Black Coat Press, coll. "Rivière blanche", 2011, 408 p.

ISBN : 978-1-61227-013-5

La collection Fusée de Rivière blanche, assurément une des meilleures de cette maison d’édition, s’enrichit d’une anthologie regroupant quinze nouvelles, publiées dans la première vie de la revue Galaxies, de 1996 à 2007. Les auteurs retenus sont tous francophones, et les deux anthologistes ont pris le soin de privilégier des textes qui n’étaient pas nécessairement disponibles dans d’autres recueils récemment publiés.
« Partage », de Thierry Lévi-Abégnoli, est sans doute un des plus durs : cette histoire de deux spationautes, seuls survivants de la première base martienne, contraints de pratiquer le cannibalisme pour survivre, est d’autant plus frappante qu’elle se déroule sous le sceau d’un certain naturel, avec une chute coup de poing. Une réflexion sur la survie qui ne peut laisser indifférent. Les nouvelles de Sylvie Lainé et Richard Canal se complètent admirablement, la luminosité de la première contrebalançant la noirceur du second. « Un signe de Setty » offre en effet, derrière des images séduisantes, une vision plutôt positive du virtuel, comme une possible ouverture vers l’altérité radicale, tandis que « http://www.cs.starsong » privilégie un propos nettement plus hard-science et inquiétant sur le risque de l’internet, avec en prime une vie extra-terrestre à la nature stimulante. On pourrait d’ailleurs en rapprocher « Une voix dans sa Cité-Mémoire », de Marie-Pierre Najman, une concrétisation intéressante de cette énigme qu’est la mémoire humaine, pour une morale condamnant la vacuité professionnelle au profit d’émotions pleinement humaines. Enfin, « Synesthésie » d’Olivier Paquet est sans aucun doute un des plus beaux textes du recueil, une écriture esthétisante au profit d’un message d’ouverture à l’autre qui ne tombe jamais dans le pathos ou le sirupeux.
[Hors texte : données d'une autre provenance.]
/-! ### §3 Joint holomorphy on the fat region -/

/-- one Hölder-weighted term is holomorphic at every fat point where `ES ≠ 0`. [folklore] -/
theorem differentiableAt_termHS [NeZero n] (h : SymbS n σ r CS Cup) (a : ℝ) {q : Fin (d + 1) → ℂ} (hq : q ∈ Fat (d + 1) r)
    (hE : ES n σ a q ≠ 0) (τ : Fin (d + 1) → Fin n) (μ : Fin (d + 1)) (sv : Fin (d + 1) → ℤ) (k : Fin (d + 1) → Fin n) :
    DifferentiableAt ℂ (termHS n σ a τ μ sv k) q := by
  show DifferentiableAt ℂ (fun p => (PhZ n k sv p - 1) * termDS n σ a τ μ k p) q
  exact ((differentiableAt_PhZ n k sv q).sub (differentiableAt_const _)).mul (differentiableAt_termDS h a hq hE τ μ k)

/-- **the class Hölder multiplier is holomorphic at every fat point where `ES ≠ 0`.** [folklore] -/
theorem differentiableAt_GHS [NeZero n] (h : SymbS n σ r CS Cup) (a : ℝ) {q : Fin (d + 1) → ℂ} (hq : q ∈ Fat (d + 1) r)
    (hE : ES n σ a q ≠ 0) (τ : Fin (d + 1) → Fin n) (μ : Fin (d + 1)) (sv : Fin (d + 1) → ℤ) (α : ℝ) :
    DifferentiableAt ℂ (GHS α n σ a τ μ sv) q := by
  show DifferentiableAt ℂ (fun p => ((((n : ℝ) / supNorm sv) ^ α : ℝ) : ℂ)
    * ∑ k : Fin (d + 1) → Fin n, termHS n σ a τ μ sv k p) q
  apply DifferentiableAt.const_mul
  apply DifferentiableAt.fun_sum
  intro k _
  exact differentiableAt_termHS h a hq hE τ μ sv k

/-! ### §4 Periodicity across the sides of the strip -/

/-- side periodicity of one Hölder-weighted term over the class. [folklore] -/
theorem termHS_tr_side [NeZero n] (h : SymbS n σ r CS Cup) (a : ℝ) {κ : ℝ} (hκ : κ ≤ 2 * r) {p : Fin (d + 1) → ℂ}
    (hp : p ∈ Strip (d + 1) κ) (μ' : Fin (d + 1)) (hre : (p μ').re = -Real.pi) (hE0 : ES n σ a p ≠ 0)
    (hE1 : ES n σ a (tr p μ') ≠ 0) (τ : Fin (d + 1) → Fin n) (μ : Fin (d + 1)) (sv : Fin (d + 1) → ℤ)
    (k : Fin (d + 1) → Fin n) : termHS n σ a τ μ sv k (tr p μ') = termHS n σ a τ μ sv (sigma n μ' k) p := by
  unfold termHS
  rw [PhZ_tr, termDS_tr_side h a hκ hp μ' hre hE0 hE1 τ μ k]
/-- **(J2′-b-loc-pin) THE ed. 1.25 EXPORT `anchoredKit_nonempty_of_stubsQ_loc`, SINGULAR PACKAGE AT ONE PINNED `Δ₀`** (ed. 1.26 «#175 PINNED»; same sources as
`anchorWitness_exists_of_packageAnd_pinned` above): the ed. 1.25 export VERBATIM — same binders, same conclusion (pinned kit, `TransferExistence`, `SimpleTraceFormula`,
pure-tensor partners, the regular family `mG₀` with `Q 𝔨.Δ 𝔨.mH mG₀`, the local transfer data and canonicity at every finite `v`) — with the two extra binders `Δ₀`, `hQΔ` and
`hSET : SingularEllipticTransferCanonicalAtDelta L H Tinf Δ₀ …`; proof = the ed. 1.25 two lines over the pinned MAIN-b twin.  Consumed by KitD ED. 7 `Kit.nonempty_rung0Choice_of_pinned`
(the `Rung0WitnessS.hSET` field of Defs ED. 4 is typed AT `Δ‴(μω)`).  The ed. 1.25 export above is byte-identical; nothing else in this file moves.
[cite: Rogawski1990, §14.5 p. 237; §4.9 Prop. 4.9.1 (a) p. 55; §4.3 (4.3.1) p. 43; §13.1 Prop. 13.1.4 p. 199] -/
theorem anchoredKit_nonempty_of_stubsQ_loc_pinned [MeasurableSpace (GpAdelic L H)] [BorelSpace (GpAdelic L H)]
    (ν : Measure (GpAdelic L H)) [ν.IsHaarMeasure] [ν.IsInvInvariant]
    [∀ v : HeightOneSpectrum (𝓞 ↥(maximalRealSubfield L)), MeasurableSpace (HLocal L v)] [∀ v : HeightOneSpectrum (𝓞 ↥(maximalRealSubfield L)), BorelSpace (HLocal L v)]
    [∀ v : HeightOneSpectrum (𝓞 ↥(maximalRealSubfield L)), MeasurableSpace (GpLocal L H v)] [∀ v : HeightOneSpectrum (𝓞 ↥(maximalRealSubfield L)), BorelSpace (GpLocal L H v)]
    [MeasurableSpace (GpInf L H)] [BorelSpace (GpInf L H)] [MeasurableSpace (GInf L)] [BorelSpace (GInf L)]
    [MeasurableSpace (HInf L)] [BorelSpace (HInf L)]
    (νH : ∀ v : HeightOneSpectrum (𝓞 ↥(maximalRealSubfield L)), Measure (HLocal L v)) (νG : ∀ v : HeightOneSpectrum (𝓞 ↥(maximalRealSubfield L)), Measure (GpLocal L H v))
    [∀ v, IsFiniteMeasureOnCompacts (νH v)] [∀ v, (νH v).IsMulRightInvariant]
    [∀ v, (νG v).IsHaarMeasure] [∀ v, (νG v).IsMulRightInvariant]
    (νGi : Measure (GpInf L H)) (νqi : Measure (GInf L)) (νHi : Measure (HInf L))
    [IsFiniteMeasureOnCompacts νGi] [νGi.IsMulRightInvariant] [IsFiniteMeasureOnCompacts νqi] [νqi.IsMulRightInvariant]
    [IsFiniteMeasureOnCompacts νHi] [νHi.IsMulRightInvariant]
    (h3 : StubT1cSplitFormAutomorphicMeasure L)
    (Tinf : Literature.NumberTheory.Rogawski1990.ArchTransferFactor L H)
    (Δ₀ : ∀ v : HeightOneSpectrum (𝓞 ↥(maximalRealSubfield L)), Literature.NumberTheory.Rogawski1990.LocalTransferFactor L H v)
    (hK : ∀ v : HeightOneSpectrum (𝓞 ↥(maximalRealSubfield L)), νG v (UnitaryGroup.cmLocalIntegralLevel L 3 H v : Set (GpLocal L H v)) = 1)
    (hKH : ∀ v : HeightOneSpectrum (𝓞 ↥(maximalRealSubfield L)),
      νH v (((UnitaryGroup.cmLocalIntegralLevel L 2 (Matrix.of fun i j : Fin 2 => if i.val + j.val + 1 = 2 then (1 : L) else 0) v).prod
          (UnitaryGroup.cmLocalIntegralLevel L 1 (Matrix.of fun i j : Fin 1 => if i.val + j.val + 1 = 1 then (1 : L) else 0) v) :
            Subgroup (HLocal L v)) : Set (HLocal L v)) = 1)
    {Q : letI : ∀ (v : HeightOneSpectrum (𝓞 ↥(maximalRealSubfield L))) (a : HLocal L v),
          MeasurableSpace (HLocal L v ⧸ Subgroup.centralizer ({a} : Set (HLocal L v))) := fun _ _ => borel _
      letI : ∀ (v : HeightOneSpectrum (𝓞 ↥(maximalRealSubfield L))) (γ : (UnitaryGroup.cmDatum L 3 H).Local v),
          MeasurableSpace ((UnitaryGroup.cmDatum L 3 H).Local v ⧸ Subgroup.centralizer ({γ} : Set ((UnitaryGroup.cmDatum L 3 H).Local v))) :=
        fun _ _ => borel _
      (∀ v : HeightOneSpectrum (𝓞 ↥(maximalRealSubfield L)), Literature.NumberTheory.Rogawski1990.LocalTransferFactor L H v) →
      (∀ v : HeightOneSpectrum (𝓞 ↥(maximalRealSubfield L)), OrbitalMeasureFamily (HLocal L v)) →
      (∀ v : HeightOneSpectrum (𝓞 ↥(maximalRealSubfield L)), OrbitalMeasureFamily ((UnitaryGroup.cmDatum L 3 H).Local v)) → Prop}
    (hGTQ : Literature.NumberTheory.Rogawski1990.GlobalTransferWithStabilisationPackageAnd L H Tinf.Δ νH νG Q)
    (hQΔ : ∀ Δ mH mG, Q Δ mH mG → Δ = Δ₀)
    (hAT₄ : Literature.NumberTheory.Rogawski1990.ArchTransfersExistCanonicalSingular L H Tinf νGi νqi νHi)
    (hSET :
      letI : ∀ (v : HeightOneSpectrum (𝓞 ↥(maximalRealSubfield L))) (γ : (UnitaryGroup.cmDatum L 3 H).Local v),
        MeasurableSpace ((UnitaryGroup.cmDatum L 3 H).Local v ⧸
          Subgroup.centralizer ({γ} : Set ((UnitaryGroup.cmDatum L 3 H).Local v))) := fun _ _ => borel _;
      haveI : ∀ (v : HeightOneSpectrum (𝓞 ↥(maximalRealSubfield L))) (γ : (UnitaryGroup.cmDatum L 3 H).Local v),
        BorelSpace ((UnitaryGroup.cmDatum L 3 H).Local v ⧸
          Subgroup.centralizer ({γ} : Set ((UnitaryGroup.cmDatum L 3 H).Local v))) := fun _ _ => ⟨rfl⟩;
      letI : ∀ g : GpAdelic L H, MeasurableSpace (GpAdelic L H ⧸ Subgroup.centralizer ({g} : Set (GpAdelic L H))) := fun _ => borel _;
      haveI : ∀ g : GpAdelic L H, BorelSpace (GpAdelic L H ⧸ Subgroup.centralizer ({g} : Set (GpAdelic L H))) := fun _ => ⟨rfl⟩;
      letI : ∀ γ : GpInf L H, MeasurableSpace (GpInf L H ⧸ Subgroup.centralizer ({γ} : Set (GpInf L H))) := fun _ => borel _;
      haveI : ∀ γ : GpInf L H, BorelSpace (GpInf L H ⧸ Subgroup.centralizer ({γ} : Set (GpInf L H))) := fun _ => ⟨rfl⟩;
      letI : ∀ γ : GInf L, MeasurableSpace (GInf L ⧸ Subgroup.centralizer ({γ} : Set (GInf L))) := fun _ => borel _;
      haveI : ∀ γ : GInf L, BorelSpace (GInf L ⧸ Subgroup.centralizer ({γ} : Set (GInf L))) := fun _ => ⟨rfl⟩;
      letI : ∀ (v : HeightOneSpectrum (𝓞 ↥(maximalRealSubfield L))) (a : HLocal L v),
        MeasurableSpace (HLocal L v ⧸ Subgroup.centralizer ({a} : Set (HLocal L v))) := fun _ _ => borel _;
      haveI : ∀ (v : HeightOneSpectrum (𝓞 ↥(maximalRealSubfield L))) (a : HLocal L v),
        BorelSpace (HLocal L v ⧸ Subgroup.centralizer ({a} : Set (HLocal L v))) := fun _ _ => ⟨rfl⟩;
      letI : ∀ a : HInf L, MeasurableSpace (HInf L ⧸ Subgroup.centralizer ({a} : Set (HInf L))) := fun _ => borel _;
      haveI : ∀ a : HInf L, BorelSpace (HInf L ⧸ Subgroup.centralizer ({a} : Set (HInf L))) := fun _ => ⟨rfl⟩;
      letI : ∀ γ : GpAdelic L H, MeasurableSpace (↥(Subgroup.centralizer ({γ} : Set (GpAdelic L H))) ⧸
        ((UnitaryGroup.cmDatum L 3 H).quotientSubgroup ⊓ Subgroup.centralizer ({γ} : Set (GpAdelic L H))).subgroupOf
          (Subgroup.centralizer ({γ} : Set (GpAdelic L H)))) := fun _ => borel _;
      haveI : ∀ γ : GpAdelic L H, BorelSpace (↥(Subgroup.centralizer ({γ} : Set (GpAdelic L H))) ⧸
        ((UnitaryGroup.cmDatum L 3 H).quotientSubgroup ⊓ Subgroup.centralizer ({γ} : Set (GpAdelic L H))).subgroupOf
          (Subgroup.centralizer ({γ} : Set (GpAdelic L H)))) := fun _ => ⟨rfl⟩;
      haveI hCcl : ∀ γ : GpAdelic L H, IsClosed ((Subgroup.centralizer ({γ} : Set (GpAdelic L H)) : Subgroup (GpAdelic L H)) : Set (GpAdelic L H)) :=
        fun γ => UnitaryGroup.isClosed_centralizer_cmDatum L 3 H γ;
      haveI : ∀ γ : GpAdelic L H, (Measure.count : Measure ↥(((UnitaryGroup.cmDatum L 3 H).quotientSubgroup ⊓
        Subgroup.centralizer ({γ} : Set (GpAdelic L H))).subgroupOf (Subgroup.centralizer ({γ} : Set (GpAdelic L H))))).IsHaarMeasure :=
        fun γ => UnitaryGroup.isHaarMeasure_count_quotientSubgroup_inf_centralizer_subgroupOf L 3 H γ;
      haveI : ν.IsMulRightInvariant := by
        have h : ν.inv.IsMulRightInvariant := inferInstance
        rwa [Measure.inv_eq_self] at h;
      Literature.NumberTheory.Rogawski1990.SingularEllipticTransferCanonicalAtDelta L H Tinf Δ₀ νH νG νGi νqi νHi ν)
    (hanis : IsAnisotropic L H) (hherm : IsHermitianCM L H) :
    ∃ 𝔨 : ComparisonKit L H μ, 𝔨.IsPinned ν Tinf νH νG νGi νqi νHi ∧ 𝔨.TransferExistence ∧ 𝔨.SimpleTraceFormula ∧
      (∀ f' : TestGp L H, 𝔨.Smooth f' → ∃ f : TestG L, 𝔨.Transfer f' f ∧
        ∃ T' : UnitaryGroup.PureTensor L 3 (splitForm L 3), T'.IsTest ∧ ⇑f = T'.eval) ∧
      (letI : ∀ (v : HeightOneSpectrum (𝓞 ↥(maximalRealSubfield L))) (γ : (UnitaryGroup.cmDatum L 3 H).Local v),
          MeasurableSpace ((UnitaryGroup.cmDatum L 3 H).Local v ⧸ Subgroup.centralizer ({γ} : Set ((UnitaryGroup.cmDatum L 3 H).Local v))) :=
        fun _ _ => borel _
      ∃ mG₀ : ∀ v : HeightOneSpectrum (𝓞 ↥(maximalRealSubfield L)), OrbitalMeasureFamily ((UnitaryGroup.cmDatum L 3 H).Local v),
        (∀ (v : HeightOneSpectrum (𝓞 ↥(maximalRealSubfield L))) (c' : ConjClasses ((UnitaryGroup.cmDatum L 3 H).Local v)),
          Literature.NumberTheory.Rogawski1990.IsRegularElt ((Quotient.out c').val : GL (Fin 3) (UnitaryGroup.LocalRing L v)) → 𝔨.mG v c' = mG₀ v c') ∧
        Q 𝔨.Δ 𝔨.mH mG₀ ∧
        (letI : ∀ (v : HeightOneSpectrum (𝓞 ↥(maximalRealSubfield L))) (a : HLocal L v),
            MeasurableSpace (HLocal L v ⧸ Subgroup.centralizer ({a} : Set (HLocal L v))) := fun _ _ => borel _
        haveI : ∀ (v : HeightOneSpectrum (𝓞 ↥(maximalRealSubfield L))) (a : HLocal L v),
            BorelSpace (HLocal L v ⧸ Subgroup.centralizer ({a} : Set (HLocal L v))) := fun _ _ => ⟨rfl⟩
        haveI : ∀ (v : HeightOneSpectrum (𝓞 ↥(maximalRealSubfield L))) (γ : (UnitaryGroup.cmDatum L 3 H).Local v),
            BorelSpace ((UnitaryGroup.cmDatum L 3 H).Local v ⧸
              Subgroup.centralizer ({γ} : Set ((UnitaryGroup.cmDatum L 3 H).Local v))) := fun _ _ => ⟨rfl⟩
        ∀ v : HeightOneSpectrum (𝓞 ↥(maximalRealSubfield L)),
          Literature.NumberTheory.Rogawski1990.IsLocalTransferDatum L H v (𝔨.Δ v) (𝔨.mH v) (mG₀ v) ∧
            (mG₀ v).IsCanonical (fun γ => Literature.NumberTheory.Rogawski1990.IsRegularElt (γ.val : GL (Fin 3) (UnitaryGroup.LocalRing L v))) (νG v))) := by
  obtain ⟨w, hq⟩ := anchorWitness_exists_of_packageAnd_pinned (μ := μ) ν νH νG νGi νqi νHi h3 Tinf Δ₀ hK hKH hGTQ hQΔ hAT₄ hSET hanis hherm
  exact ⟨w.kit, w.isPinned, w.transferExistence, w.simpleTraceFormula, w.smooth_partner, w.mG, fun v c' hc => w.mGp_of_isRegularElt v c' hc, hq,
    fun v => ⟨(w.hloc v).1, (w.hloc v).2.2.2⟩⟩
Plus politique, Fabien Tournel, pour sa part, propose une vision glaçante et glacée d’un monde où les sportifs sont cotés en bourse, la société centrée sur le spectacle et obsédée par la propreté, une extrapolation tellement proche… (« Grandeur et décadence d’une valeur boursière »). Seule la fin du texte est ratée, trop brutale, nous laissant sur notre faim. Autres critiques clairement engagées, « Panique sur Darwin Alley » de Serge Lehman, élément de son univers F.A.U.S.T. dénonçant les illusions médiatiques qui dissimulent une société de l’exploitation et de l’inégalité, ainsi que « La guerre au vingt heures » de Frank Roger, qui imagine des armées totalement privatisées, soutenues par des sponsors et devant s’efforcer de produire de belles images pour les médias ; une vision d’un capitalisme total, en somme. Jean-Jacques Girardot nous fait également entrevoir, avec « Sur le seuil », une société du risque zéro, permettant à toute personne morte de ressusciter par le biais d’une copie ; un texte qui ouvre de fructueuses réflexions sur la nature de l’existence et de l’identité humaines, sans les approfondir suffisamment. Francis Valéry, avec « Bwana Robinson », choisit quant à lui un ton plus humoristique et déplace la focale pour critiquer la mentalité coloniale, comme un remède contre la bêtise et l’égoïsme. Plus drôle encore, « La porte étroite » de Serge Delsemme, ou comment le dogmatisme d’un ponte de l’Eglise catholique peut déclencher une révolution libertaire sur une lointaine planète !

Avec Jean-Pierre Andrevon et « Il y a toujours une seconde chance », on retrouve un texte aux descriptions léchées, oh combien charnel, tactile, qui décline les thèmes fétiches de l’auteur, la pollution, le nucléaire, les jouissances humaines, la tendance autodestructrice de l’humanité, comme un résumé de sa carrière et un parallèle avec Le monde enfin et Le désert du monde, d’ailleurs nommément cité. Quant à la nouvelle de Michel Jeury, « La bonne étoile », elle semble tout droit sortie des années 70, tant son idée de communautés rurales et harmonieuses qui essaiment à travers l’espace embaume de parfum d’utopie post 68. Parmi les textes moins marquants, on peut citer celui de Claire et Robert Belmas, « Bergère Ô », un hommage à Apollinaire qui convoque une IA, Ulysse et le capitaine Nemo, mais tourne quelque peu à vide, ainsi que « La pêche à la mouche » de Jean-Baptiste Capdeboscq, en raison de son jargon hard-science trop indigeste et de personnages auxquels on peine à s’intéresser (les quelques développements sur Mars comme utopie concrète étaient pourtant prometteurs). Un recueil d’histoires bien troussées, qui prouve avec acuité que la science-fiction est d’abord une littérature qui questionne notre présent.